[Opening Dataset section]
/-- **Superlist lemma.** If the sub-list of `L` selected by `P` can dance from `s`, the other
pigeons of `L` are not placed in `s`, `L` has no duplicates and there is room
(`|ran s| + |L| ≤ n`), then all of `L` can dance from `s` (idle pigeons are inserted at suitable
free holes and then moved anywhere above).
[cite: KrajicekProofComplexity2019, §16.2, proof of Lemma 16.2.2 (Claim 2, pp. 335–336)] -/
theorem canDance_of_filter (P : Fin m → Prop) [DecidablePred P] :
    ∀ (L : List (Fin m)) (s : Finset (Fin m × Fin n)), L.Nodup →
      (∀ i ∈ L, ¬ P i → i ∉ dom s) → (ran s).card + L.length ≤ n →
      CanDance s (L.filter fun i => P i) → CanDance s L
  | [], _, _, _, _, _ => trivial
  | i :: L, s, hnd, hdom, hroom, hcan => by
    have hiL : i ∉ L := (List.nodup_cons.mp hnd).1
    have hndL : L.Nodup := (List.nodup_cons.mp hnd).2
    by_cases hP : P i
    · rw [List.filter_cons_of_pos (by simpa using hP)] at hcan
      obtain ⟨h, hleg, hcan⟩ := hcan
      refine ⟨h, hleg, canDance_of_filter P L _ hndL ?_ ?_ hcan⟩
      · intro i' hi' hP' hm
        obtain ⟨x, hx⟩ := mem_dom.mp hm
        rcases mem_move.mp hx with he | ⟨hx, _⟩
        · simp only [Prod.mk.injEq] at he
          exact hiL (he.1 ▸ hi')
        · exact hdom i' (List.mem_cons_of_mem _ hi') hP' (mem_dom.mpr ⟨x, hx⟩)
      · simp only [List.length_cons] at hroom
        exact (Nat.add_le_add_right card_ran_move_le _).trans (by omega)
    · rw [List.filter_cons_of_neg (by simpa using hP)] at hcan
      have hidom : i ∉ dom s := hdom i List.mem_cons_self hP
      -- first make the filtered dance avoid a fresh hole for `i`
      have hiF : i ∉ L.filter fun i => P i := fun hm => hiL (List.mem_of_mem_filter hm)
      have hroom' : (ran s).card + (L.filter fun i => P i).length < n := by
        have := List.length_filter_le (fun i => decide (P i)) L
        simp only [List.length_cons] at hroom
        omega
      obtain ⟨h₁, hh₁, hcan₁⟩ := canDance_insert hcan hiF hroom'
      refine ⟨h₁, ⟨hh₁, fun j hj => absurd (mem_dom.mpr ⟨j, hj⟩) hidom⟩, ?_⟩
      rw [move_of_notMem_dom h₁ hidom]
      refine canDance_of_filter P L _ hndL ?_ ?_ hcan₁
      · intro i' hi' hP' hm
        obtain ⟨x, hx⟩ := mem_dom.mp hm
        rcases Finset.mem_insert.mp hx with he | hx
        · simp only [Prod.mk.injEq] at he
          exact hiL (he.1 ▸ hi')
        · exact hdom i' (List.mem_cons_of_mem _ hi') hP' (mem_dom.mpr ⟨x, hx⟩)
      · have : ran (insert (i, h₁) s) ⊆ insert h₁ (ran s) := by
          intro x hx
          obtain ⟨q, hq⟩ := mem_ran.mp hx
          rcases Finset.mem_insert.mp hq with he | hq
          · simp only [Prod.mk.injEq] at he; simp [he.2]
          · exact Finset.mem_insert_of_mem (mem_ran.mpr ⟨q, hq⟩)
        have := (Finset.card_le_card this).trans (Finset.card_insert_le _ _)
        simp only [List.length_cons] at hroom
        omega

/-! ### Properties of the minimal dance: goodness, domain, injectivity (Claim 3) -/

/-- The minimal dance ends in a partial injection. [cite: KrajicekProofComplexity2019, §16.2, proof
of Lemma 16.2.2 (Claim 2, pp. 335–336)] -/
theorem minDance_good :
    ∀ (L : List (Fin m)) (s r : Finset (Fin m × Fin n)), Good s → minDance s L = some r → Good r
  | [], s, r, hg, hr => by
    simp only [minDance, Option.some.injEq] at hr
    exact hr ▸ hg
  | i :: L, s, r, hg, hr => by
    simp only [minDance] at hr
    split_ifs at hr with hne
    exact minDance_good L _ r (good_move hg (mem_legalSet.mp (Finset.min'_mem _ hne)).1) hr
import Summits.ResolutionOfSingularities.ResolutionOfSingularities.Theorems.HigherRankTermination.Negative.ConclusionFalseWithoutFG
import Summits.ResolutionOfSingularities.ResolutionOfSingularities.Theorems.SyzygyFlatteningDefs

/-!
# `A.FG` is load-bearing for RESIDUAL STEERING (`stub_residualSteering`, line `birth`)

Disprover (cdisprove, gen 2) negative lemma for the crux `SyzygyFlattening.HigherRankTermination`,
supporting `stmt-ResolutionOfSingularities-17045`.

The lead's line `birth` reduces the crux (kernel-checked, `…CruxIsResidualSteering`) to ONE stub,
residual steering: for `O` dimension-zero of rank `≥ 2`, a proper coarsening `O < O₁ < K` at whose
centre the `O`-tower is eventually regular forces `TowerTerminates O A`. Gen 1 showed that the bare
conclusion `TowerTerminates` is false once the binder `A.FG` is deleted (`dimZeroTermination_false_without_FG`).
Here we show that the extra steering hypotheses of the stub — `O < O₁`, `O₁ ≠ ⊤`,
`EventuallyRegularAlong O A O₁` — do NOT rescue it without `A.FG`:

* witness: `k = 𝔽_p`, `K = 𝔽_p((t^{ℤ ×ₗ ℤ}))` (Hahn series), `O` = the rank-two Hahn valuation ring,
  `A = O`, and `O₁` = the valuation ring of the FIRST-COORDINATE valuation `x ↦ exp (-(order x).1)`
  (the rank-one coarsening of `O`);
* `O₁` is a discrete valuation ring (value group `ℤ`), hence a regular local ring, and
  `locAt O₁ (tower O A m) = locAt O₁ O = O₁` for every `m` (the tower is constantly `O`,
  `tower_valuationSubring`), so `EventuallyRegularAlong O A O₁` holds from stage `0`;
* `O < O₁` (`t^{(0,-1)} ∈ O₁ ∖ O`), `O₁ ≠ ⊤` (`t^{(-1,0)} ∉ O₁`), `DimZero` (residue field `𝔽_p`);
* yet no stage `tower O A m = O` is regular (`O` is not Noetherian).

So any proof of `stub_residualSteering` must use finite generation of `A` BEYOND the regularity of
the coarsening: the steering data alone carry no Noetherianity down to the centre of `O`.
This is a negative lemma (hypothesis analysis), not a refutation: the crux's models have `A.FG`.
-/

set_option linter.dupNamespace false

namespace Summit.ResolutionOfSingularities.ResolutionOfSingularities.Theorems.HigherRankTermination.Negative

open Summit.ResolutionOfSingularities.ResolutionOfSingularities.Theorems.SyzygyFlattening
  (locAt DimZero RegularAlong EventuallyRegularAlong TowerTerminates)

/-! ## Generalities: the route's named tower is the verbatim tower; `locAt` of a valuation ring -/

section General

variable {k K : Type} [Field k] [Field K] [Algebra k K]

/-- The named tower of `Theorems/SyzygyFlatteningDefs` is, on the nose, the verbatim `let`-tower of
`Negative/ValuationRingFixedPoint` (δ/ζ-reduction only). -/
theorem sfTower_eq_tower (O : ValuationSubring K) (A : Subalgebra k K) (m : ℕ) :
    SyzygyFlattening.tower O A m = tower k K O A m := rfl

/-- For valuation subrings `O ≤ O₁` of `K` (containing `k`), the route's localisation of `O` at the
centre of `O₁` is `O₁` itself: `x ∈ O₁ ∖ O` is `1 * (x⁻¹)⁻¹` with `x⁻¹ ∈ O`. -/
theorem locAt_valuationSubalgebra_of_le (O O₁ : ValuationSubring K)
    (hk : ∀ c : k, algebraMap k K c ∈ O) (h : O ≤ O₁) :
    locAt O₁ (valuationSubalgebra O hk) = valuationSubalgebra O₁ (fun c => h (hk c)) := by
  refine le_antisymm (Algebra.adjoin_le ?_) ?_
  · rintro y ⟨a, ha, s, -, hsO, rfl⟩
    exact O₁.mul_mem _ _ (h ha) hsO
  · intro x hx
    by_cases hxO : x ∈ O
    · refine Algebra.subset_adjoin ⟨x, hxO, 1, O.one_mem, ?_, by simp⟩
      rw [inv_one]
      exact O₁.one_mem
    · have hinv : x⁻¹ ∈ O := (O.mem_or_inv_mem x).resolve_left hxO
      refine Algebra.subset_adjoin ⟨1, O.one_mem, x⁻¹, hinv, ?_, ?_⟩
      · rw [inv_inv]
        exact hx
      · rw [inv_inv, one_mul]

/-- Regularity of `O` transports to its underlying `k`-subalgebra (same ring). -/
theorem isRegularLocalRing_valuationSubalgebra (O : ValuationSubring K)
    (hk : ∀ c : k, algebraMap k K c ∈ O) [IsRegularLocalRing ↥O] :
    IsRegularLocalRing ↥(valuationSubalgebra O hk) :=
  IsRegularLocalRing.of_ringEquiv (R := ↥O)
    { toFun := fun x => ⟨x.1, x.2⟩
      invFun := fun x => ⟨x.1, x.2⟩
      left_inv := fun _ => rfl
      right_inv := fun _ => rfl
      map_mul' := fun _ _ => rfl
      map_add' := fun _ _ => rfl }

end General

/-! ## The rank-one coarsening `O₁` of the rank-two Hahn witness -/

section Witness

variable (p : ℕ) [hp : Fact p.Prime]

/-- **The first-coordinate valuation** of `K = 𝔽_p((t^{ℤ ×ₗ ℤ}))` exists: a valuation `v` with values
in `ℤₘ₀` and `v x = exp (-(order x).1)` for `x ≠ 0` — the rank-one coarsening of the Hahn valuation
(multiplicativity: `order (x*y) = order x + order y`; ultrametricity: `min (order x) (order y) ≤
order (x+y)` and the first projection `ℤ ×ₗ ℤ → ℤ` is monotone). Stated existentially so that this
file declares no data. -/
theorem exists_fstVal : ∃ v : Valuation (HK p) (WithZero (Multiplicative ℤ)),
    ∀ x : HK p, x ≠ 0 → v x = WithZero.exp (-(ofLex x.order).1) := by
  classical
  refine ⟨{ toFun := fun x => if x = 0 then 0 else WithZero.exp (-(ofLex x.order).1)
            map_zero' := if_pos rfl
            map_one' := ?_
            map_mul' := ?_
            map_add_le_max' := ?_ }, fun x hx => if_neg hx⟩
  · rw [if_neg one_ne_zero, HahnSeries.order_one]
    rfl
  · intro x y
    by_cases hx : x = 0
    · rw [hx, zero_mul, if_pos rfl, zero_mul]
    by_cases hy : y = 0
    · rw [hy, mul_zero, if_pos rfl, mul_zero]
    rw [if_neg (mul_ne_zero hx hy), if_neg hx, if_neg hy, HahnSeries.order_mul hx hy, ofLex_add,
      Prod.fst_add, neg_add, WithZero.exp_add]
  · intro x y
    by_cases hxy : x + y = 0
    · rw [hxy, if_pos rfl]
      exact zero_le
    by_cases hx : x = 0
    · rw [if_neg hxy, if_pos hx, hx, zero_add, if_neg (by simpa [hx] using hxy)]
      exact le_max_right _ _
    by_cases hy : y = 0
    · rw [if_neg hxy, if_pos hy, hy, add_zero, if_neg (by simpa [hy] using hxy)]
      exact le_max_left _ _
    rw [if_neg hxy, if_neg hx, if_neg hy]
    have h := HahnSeries.min_order_le_order_add hxy
    rcases le_total x.order y.order with hle | hle
    · rw [min_eq_left hle] at h
      exact le_max_of_le_left (WithZero.exp_le_exp.mpr (neg_le_neg (Prod.Lex.monotone_fst _ _ h)))
    · rw [min_eq_right hle] at h
      exact le_max_of_le_right (WithZero.exp_le_exp.mpr (neg_le_neg (Prod.Lex.monotone_fst _ _ h)))

variable (v : Valuation (HK p) (WithZero (Multiplicative ℤ)))
  (hv : ∀ x : HK p, x ≠ 0 → v x = WithZero.exp (-(ofLex x.order).1))
include hv

/-- `O₁ := O_v = {0} ∪ {x | 0 ≤ (order x).1}`. -/
theorem mem_fstValuationSubring_iff (x : HK p) :
    x ∈ v.valuationSubring ↔ x = 0 ∨ 0 ≤ (ofLex x.order).1 := by
  change v x ≤ 1 ↔ _
  by_cases hx : x = 0
  · simp [hx]
  · rw [hv x hx, ← WithZero.exp_zero, WithZero.exp_le_exp]
    simp [hx]

/-- `O ≤ O₁`. -/
theorem HO_le_fstValuationSubring : HO p ≤ v.valuationSubring := by
  intro x hx
  rw [mem_fstValuationSubring_iff p v hv]
  by_cases hx0 : x = 0
  · exact Or.inl hx0
  · right
    rw [mem_HO_iff, ← HahnSeries.order_eq_orderTop_of_ne_zero hx0, WithTop.coe_nonneg] at hx
    exact Prod.Lex.monotone_fst _ _ hx

/-- `t^{(0,-1)} ∈ O₁ ∖ O`, so `O < O₁`. -/
theorem HO_lt_fstValuationSubring : HO p < v.valuationSubring := by
  refine lt_of_le_of_ne (HO_le_fstValuationSubring p v hv) ?_
  intro h
  set s : HK p := HahnSeries.single (toLex ((0 : ℤ), (-1 : ℤ))) 1 with hs
  have hs₁ : s ∈ v.valuationSubring := by
    rw [mem_fstValuationSubring_iff p v hv]
    right
    rw [hs, HahnSeries.order_single one_ne_zero]
    simp
  have hsO : s ∉ HO p := by
    rw [mem_HO_iff, hs, HahnSeries.orderTop_single one_ne_zero, WithTop.coe_nonneg, Prod.Lex.le_iff]
    simp
  exact hsO (h ▸ hs₁)

/-- `t^{(-1,0)} ∉ O₁`, so `O₁ ≠ K`. -/
theorem fstValuationSubring_ne_top : v.valuationSubring ≠ ⊤ := by
  intro h
  set u : HK p := HahnSeries.single (toLex ((-1 : ℤ), (0 : ℤ))) 1 with hu
  have hu0 : u ≠ 0 := HahnSeries.single_ne_zero one_ne_zero
  have hu₁ : u ∉ v.valuationSubring := by
    rw [mem_fstValuationSubring_iff p v hv, not_or, hu, HahnSeries.order_single one_ne_zero]
    exact ⟨hu0, by simp⟩
  exact hu₁ (h ▸ ValuationSubring.mem_top u)

/-- The value group of the first-coordinate valuation is non-trivial (`t^{(1,0)} ↦ exp (-1)`). -/
theorem nontrivial_valueGroup_fstVal :
    Nontrivial (MonoidWithZeroHom.valueGroup (MonoidWithZeroHom.ofClass v)) := by
  set t : HK p := HahnSeries.single (toLex ((1 : ℤ), (0 : ℤ))) 1 with ht
  have ht0 : t ≠ 0 := HahnSeries.single_ne_zero one_ne_zero
  have hvt : v t = WithZero.exp (-1) := by
    rw [hv t ht0, ht, HahnSeries.order_single one_ne_zero]
    rfl
  let u : (WithZero (Multiplicative ℤ))ˣ := Units.mk0 (WithZero.exp (-1)) WithZero.exp_ne_zero
  have hu : u ∈ MonoidWithZeroHom.valueGroup (MonoidWithZeroHom.ofClass v) :=
    MonoidWithZeroHom.mem_valueGroup _ ⟨t, hvt⟩
  refine ⟨⟨⟨u, hu⟩, 1, ?_⟩⟩
  intro h
  have h' : (u : WithZero (Multiplicative ℤ)) = 1 := by
    have := congrArg (fun z : MonoidWithZeroHom.valueGroup (MonoidWithZeroHom.ofClass v) =>
      ((z : (WithZero (Multiplicative ℤ))ˣ) : WithZero (Multiplicative ℤ))) h
    simpa using this
  rw [Units.val_mk0, ← WithZero.exp_zero, WithZero.exp_inj] at h'
  omega

/-- `O₁` is a discrete valuation ring (value group cyclic and non-trivial; Serre, *Local Fields* I §1
Prop. 1, in Mathlib), hence a regular local ring. -/
theorem isRegularLocalRing_fstValuationSubring : IsRegularLocalRing ↥v.valuationSubring := by
  haveI := nontrivial_valueGroup_fstVal p v hv
  infer_instance

/-- The steering hypothesis holds from stage `0`: every stage of the `O`-tower from `A = O` is `O`,
and `locAt O₁ O = O₁` is regular. -/
theorem eventuallyRegularAlong_HO_HA : EventuallyRegularAlong (HO p) (HA p) v.valuationSubring := by
  refine ⟨0, fun m _ => ?_⟩
  show IsRegularLocalRing ↥(locAt v.valuationSubring (SyzygyFlattening.tower (HO p) (HA p) m))
  rw [sfTower_eq_tower, tower_valuationSubring, locAt_valuationSubalgebra_of_le (HO p)
    v.valuationSubring (algebraMap_mem_HO p) (HO_le_fstValuationSubring p v hv)]
  haveI := isRegularLocalRing_fstValuationSubring p v hv
  exact isRegularLocalRing_valuationSubalgebra v.valuationSubring _

omit hv in
/-- No stage of the `O`-tower from `A = O` is regular (`O` is not Noetherian). -/
theorem not_towerTerminates_HO_HA : ¬ TowerTerminates (HO p) (HA p) := by
  rintro ⟨m, hm⟩
  rw [sfTower_eq_tower, tower_valuationSubring] at hm
  haveI : IsRegularLocalRing ↥(HA p) := hm
  exact not_isNoetherianRing_HA p inferInstance

end Witness

/-! ## The negative lemmas -/

/-- **`A.FG` is load-bearing for residual steering (every prime `p`).** The statement of the stub
`stub_residualSteering` of line `birth` at the prime `p`, with the single binder `A.FG` deleted, is
FALSE: witness the rank-two Hahn valuation ring `O` of `𝔽_p((t^{ℤ ×ₗ ℤ}))`, `A = O`, steered by its
rank-one coarsening `O₁` (a DVR, at whose centre every stage is regular). -/
theorem residualSteering_false_without_FG (p : ℕ) [Fact p.Prime] :
    ¬ (∀ (k K : Type) [Field k] [CharP k p] [Field K] [Algebra k K] (O : ValuationSubring K)
        (A : Subalgebra k K), (∀ c : k, algebraMap k K c ∈ O) → IsFractionRing ↥A K →
        A.toSubring ≤ O.toSubring → DimZero k O →
        ∀ O₁ : ValuationSubring K, O < O₁ → O₁ ≠ ⊤ → EventuallyRegularAlong O A O₁ →
        TowerTerminates O A) := by
  intro H
  obtain ⟨v, hv⟩ := exists_fstVal p
  exact not_towerTerminates_HO_HA p
    (H (ZMod p) (HK p) (HO p) (HA p) (algebraMap_mem_HO p) (isFractionRing_HA p) le_rfl
      (dimZero_HO p) v.valuationSubring (HO_lt_fstValuationSubring p v hv)
      (fstValuationSubring_ne_top p v hv) (eventuallyRegularAlong_HO_HA p v hv))

/-- **The stub `stub_residualSteering` minus `A.FG`, verbatim in its own quantifier shape, is false.** -/
theorem stub_residualSteering_false_without_FG :
    ¬ (∀ (p : ℕ), p.Prime →
        ∀ (k K : Type) [Field k] [CharP k p] [Field K] [Algebra k K] (O : ValuationSubring K)
          (A : Subalgebra k K), (∀ c : k, algebraMap k K c ∈ O) → IsFractionRing ↥A K →
          A.toSubring ≤ O.toSubring → DimZero k O →
          ∀ O₁ : ValuationSubring K, O < O₁ → O₁ ≠ ⊤ → EventuallyRegularAlong O A O₁ →
          TowerTerminates O A) := by
  intro H
  haveI : Fact (Nat.Prime 2) := ⟨Nat.prime_two⟩
  exact residualSteering_false_without_FG 2 (H 2 Nat.prime_two)

end Summit.ResolutionOfSingularities.ResolutionOfSingularities.Theorems.HigherRankTermination.Negative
[Closing Dataset section]
§ **Description of the task**
All that belongs in the answer is the lines from the start of the entries above through the line containing "[], _, _, _, _, _ => trivial", each given exactly.

§ **Solution for this task**
/-- **Superlist lemma.** If the sub-list of `L` selected by `P` can dance from `s`, the other
pigeons of `L` are not placed in `s`, `L` has no duplicates and there is room
(`|ran s| + |L| ≤ n`), then all of `L` can dance from `s` (idle pigeons are inserted at suitable
free holes and then moved anywhere above).
[cite: KrajicekProofComplexity2019, §16.2, proof of Lemma 16.2.2 (Claim 2, pp. 335–336)] -/
theorem canDance_of_filter (P : Fin m → Prop) [DecidablePred P] :
    ∀ (L : List (Fin m)) (s : Finset (Fin m × Fin n)), L.Nodup →
      (∀ i ∈ L, ¬ P i → i ∉ dom s) → (ran s).card + L.length ≤ n →
      CanDance s (L.filter fun i => P i) → CanDance s L
  | [], _, _, _, _, _ => trivial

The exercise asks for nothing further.